Topic:TAKING OFF THE MASKS – May 19
Mark 7:6, “He answered and said unto them, Well hath Esaias prophesied of you hypocrites, as it is written, This people honoureth me with their lips, but their heart is far from me.”
This is the biblical definition of a hypocrite, “someone whose words and heart (actions) don’t agree.” A hypocrite may act the part of a Christian or he may talk like Christ, but he won’t do both. When both confession and action from the heart are consistent with God’s Word, there is salvation (Rom. 10:9-10).
The word “hypocrite” comes from the Greek word “hupokrites,” meaning “the playing of a part on the stage; an actor.” It was a custom for Greek and Roman actors to use large masks, when acting, to disguise their true identity. Hence, hypocrisy became “the feigning of beliefs, feelings, or virtues that one does not hold or possess; insecurity” (American Heritage Dictionary).
The dictionary defines “dissimulate” as “to disguise under a feigned appearance.” The Greek word means “without hypocrisy, unfeigned.” It has become customary in our society to conceal our real feelings behind a hypocritical mask. Although we should be tactful and not purposely say things to offend people, there is a time and a place for speaking the truth, even if it isn’t popular.
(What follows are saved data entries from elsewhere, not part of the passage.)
/-!
# Branch C «abc ⇐ S», reading (U), K line: the SZPIRO-BAD books (window p453137, stable p457468) with their (U)-side binders CUT AT THE
# SHARP LEVEL of abc-triple Frey points and their CONE / NUM-1.10 binders at DEGREE `d_mod ≥ 2` — the books on which the sharp cut BITES
# (abc-iut cell, branch C, row «C-LEVELCUT-SHARP» + sequel «DEGREE CUT», Szpiro-bad K file; seat abc-iut-C-cert-2 gen 7)

Record-only PROOF file (D-0012; 0 definitions, 0 `Prop` facts, nothing re-typed; DATA block and binder texts VERBATIM) of the abc-iut cell.
TAKES NO SIDE on [IUTchIII] Cor. 3.12, on [IUTchIV] Thm. 1.10, on (U)/(P), or on any author.

WHY THESE BOOKS. On the θ-cut (content-locus) books of record the content guard «120·d*_mod·l + … < log q^{∤{2,l}}(λ)» already confines the
level at an abc-triple Frey point (`log q^{∤{2,l}} ≤ 2·log abc`, so `l < 3.0·10⁻⁸·log abc`), and a desk estimate (Chebyshev's `π(l)·log l ≪ l`)
shows the sharp cut removes there no `(λ_abc, l)` that the guard had not removed. The SZPIRO-BAD books — the K window book
`abc_of_SH_v10K_window_szpiroBadAll` (abc-iut-s2-p2, p453137; gen 6's level cut p502966) and the K stable companion
`abc_of_SH_orNum_K_szpiroBad_mix` (p457468; gen 6's level cut in p502917) — carry the guard «Szpiro-bad at `(λ, l)`», which has NO level
factor: there the sharp cut is the operative level bound, and these are the books whose binders the C+W tables instantiate at known data
(FINDINGS §C; status table v4.x). The cuts (file 1 `AbcOfSSharpLevelCutJunction` p510580; `AbcOfSDegreeCutJunctionSzpiroBad`):

* **`abc_of_SH_v10K_window_szpiroBadAll_sharpDegreeCut`** — p453137 with [S_H, window, Szpiro-bad, sharp cut] `hSHwBadS` · [NUM, deep,
  Szpiro-bad, `l < L(P)`, sharp cut] `hNumBadWS` · [CONE, Szpiro-bad, `d_mod ≥ 2`] `hregBadD`; explicit 3 — UNCHANGED;
* **`abc_of_SH_orNum_K_szpiroBad_mix_sharpDegreeCut`** — p457468 with [NUM-OFF, Szpiro-bad, `l < L(P)`, sharp cut] `hNumOffBadWS` ·
  [NUM-1.10, Szpiro-bad ∧ mixing, `d_mod ≥ 2`] `hSqMixD`; explicit 2 — UNCHANGED.

WORDS (numbers, not adjectives): at the Frey point of an abc triple with `j ≠ 1728` the Szpiro-bad (U) binders (S_H, NUM, NUM-OFF) are now
assumed ONLY at primes `l ≤ 4·√(abc) + 4` with `l ≤ max p (4·p^{⌊v_p(abc)/2⌋})` for some odd bad prime `p` (squarefree abc: `l ≤` the largest
odd bad prime); the CONE / NUM-1.10 binders only at `d_mod ≥ 2` (never at a rational point). The status of these books at KNOWN data is the
C+W tables' business (p453137's `hSHwBad` is refuted hypothesis-free at known Szpiro-bad data — FINDINGS §P/§Q — which a cut does not change:
a cut discharges nothing and repairs nothing; it says where the binder is NOT needed). «`ABC` follows from these hypotheses as typed» — typed ≠
proved; instantiated ≠ endorsed; no abc claim. [cite: Mochizuki2012, IUTchIII Cor. 3.12 p. 173–174, Step (xi-f) p. 184; IUTchIV Thm. 1.10
p. 22–24, Steps (v), (viii) p. 27–30, Prop. 1.2 (i)(ii) p. 10, Prop. 1.4 (ii) p. 13, Cor. 2.2 (ii) p. 44–46] [cite: DupuyHilado2025, §3.6, §3.9,
§4.9, §4.12] [claim: Mochizuki2012, status: disputed] for every IUT quotation.
-/

noncomputable section
import Summits.CriticalPhenomena.PercolationContinuityZ3.Theorems.Transplant.PlanarSkeletonFrmQuasiDefs
import Summits.CriticalPhenomena.PercolationContinuityZ3.Theorems.Transplant.SkelFrmQuasiBChoiceWindow
import Summits.CriticalPhenomena.PercolationContinuityZ3.Theorems.Transplant.SkelFrmBChoiceWindow
import Summits.CriticalPhenomena.PercolationContinuityZ3.Theorems.Transplant.SkelFrmQuasi1ParamsLBL
import Summits.CriticalPhenomena.PercolationContinuityZ3.Theorems.Transplant.SkelFrmQuasiBParamsLF
import HarnessLib
import Summits.CriticalPhenomena.PercolationContinuityZ3.Theorems.Transplant.SkelFrmBChoiceWindowY2
/-!
# GEN-Q PORT (WAVE-Q table v0.8 section 2, row G071, U-level L11; captain R-6/R-7 2026-08-27: carrier token swap `PlanarSkeletonFrmFrom ↦ PlanarSkeletonFrmQuasi`)
# of the tree module «Transplant/SkelFrmFromBChoiceWindowY2» (sha256 11eb06f367b96a4f…) onto the quasi-step carrier `PlanarSkeletonFrmQuasi` (p507026): «SkelFrmQuasiBChoiceWindowY2»

ORIGINAL TITLE: N2 (frames-only node `SamePDropOfSkeletonFrm₁`, OPEN) — (ζ″) ledger: THE SECOND-AXIS ALONG RESIDUAL, RETUNED — `NegB.qxYQ2 := (8·sL).toNat + 20`

builds on p205010 (kernel theorem, internal audit signed; external expert review pending) — nothing in this file uses p205010; NOTHING is claimed about any open node
((N3-b), the end state).  Lane `prim-bschramm`, seat `prim-bschramm-stmt` (gen 33; GEN-Q column pen; tool = captain gen-1 g4's port_genq.py R-14 --cone + p3-g30's T1 patch).  Helper file (`--supports stmt-CriticalPhenomena-4575 --as helper`).
PORT RULES (U-wave r1–r4 re-used, GEN-Q hunk classes of p3-g29 #6136): declaration order, names and proof texts are those of «SkelFrmFromBChoiceWindowY2», byte-identical except
(i) the carrier token `PlanarSkeletonFrmFrom ↦ PlanarSkeletonFrmQuasi` in binders, `namespace`/`end` lines and qualified names (module names `SkelFrmFrom… ↦ SkelFrmQuasi…`
in imports of already-ported rows); (ii) `Φ.step ↦ Φ.qstep` with the called Steps lemma replaced by its `…Q`/`_q` twin and the cost `Φ.M` threaded (none in this file unless
listed below); (iii) `Φ.cyl_connected ↦ Φ.cyl_reach` readers (none unless listed); (iv) graph-ball radii / window floors ×`Φ.M` (none unless listed).  Carrier-free
residents stay imported/exported from the original «SkelFrmBChoiceWindowY2» exactly as in the FrmFrom port.  Docstrings and citations are the original's.

-/

open scoped Classical

noncomputable section

namespace Summit.CriticalPhenomena.PercolationContinuityZ3.Theorems.Transplant

namespace PlanarSkeletonFrmQuasi

namespace NegB

open Literature.Probability.Percolation Literature.Probability.LatticeModels SimpleGraph
open SkelConc (Consts)
open Skelφ (shearUnit kgSL)
open Neg

section Y2

variable (κ : Consts) {V : Type} [DecidableEq V] [Countable V] {G : SimpleGraph V} [G.LocallyFinite] (Φ : PlanarSkeletonFrmQuasi G) (t : V) (p : unitInterval)
  (D : Skelφ.StepI.DataNS V) (g f : ℕ)

/-- `sL ≤ ⌊nℓ/U⌋` (`sL = ⌊(nℓ − U + 1)/U⌋`). [folklore] -/
theorem kgSL_le_natDiv (κ : Consts) {V : Type} [DecidableEq V] [Countable V] {G : SimpleGraph V} [G.LocallyFinite] (Φ : PlanarSkeletonFrmQuasi G) (t : V) (p : unitInterval) (D : Skelφ.StepI.DataNS V) (g : ℕ) (f : ℕ) (hN : EqNumL κ Φ t p D g f) :
    kgSL (nL κ Φ t p D g f) (ℓL κ Φ t p D g f) (hL κ Φ t p D g f) ≤
      ((nL κ Φ t p D g f * ℓL κ Φ t p D g f / shearUnit (nL κ Φ t p D g f) (hL κ Φ t p D g f) : ℕ) : ℤ) := by
  obtain ⟨hn1, -⟩ := one_le_of_eqNumL κ Φ t p D g f hN
  have hU : (0 : ℤ) < (shearUnit (nL κ Φ t p D g f) (hL κ Φ t p D g f) : ℕ) := Skelφ.shearUnit_pos hn1 _
  have hdiv : ((nL κ Φ t p D g f * ℓL κ Φ t p D g f / shearUnit (nL κ Φ t p D g f) (hL κ Φ t p D g f) : ℕ) : ℤ) =
      (nL κ Φ t p D g f : ℤ) * ℓL κ Φ t p D g f / (shearUnit (nL κ Φ t p D g f) (hL κ Φ t p D g f) : ℕ) := by push_cast; rfl
  rw [hdiv]; unfold kgSL
  exact Int.ediv_le_ediv hU (by linarith)

-- GEN-Q (R-2, captain 2026-08-27): `PlanarSkeletonFrmFrom.NegB.qxYQ2` is not in the used cone of the node top — not ported.

-- GEN-Q (R-2, captain 2026-08-27): `PlanarSkeletonFrmFrom.NegB.kgqY_qxYQ2` is not in the used cone of the node top — not ported.

-- GEN-Q (R-2, captain 2026-08-27): `PlanarSkeletonFrmFrom.NegB.kgResY_Q2` is not in the used cone of the node top — not ported.

-- GEN-Q (R-2, captain 2026-08-27): `PlanarSkeletonFrmFrom.NegB.hbq_small2` is not in the used cone of the node top — not ported.

end Y2

end NegB

end PlanarSkeletonFrmQuasi

end Summit.CriticalPhenomena.PercolationContinuityZ3.Theorems.Transplant

end
-- build-touch (RULING T1-Q, lead g23 2026-08-27; #16b reload strandee — re-dispatch only)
In Leviticus 19:17, the Lord said, “Thou shalt not hate thy brother in thine heart: thou shalt in any wise rebuke thy neighbour, and not suffer sin upon him.” This verse is saying that if we fail to rebuke our brother when we see sin approaching, then we hate him. Many people have concealed their true feelings about evil under the pretense of, “I just love them too much to hurt their feelings.” The truth is, they just love themselves too much to run the risk of being rejected. That’s hypocrisy. Motives – not actions – are usually what makes a person a hypocrite. Let God’s love be your motivation today and everyday.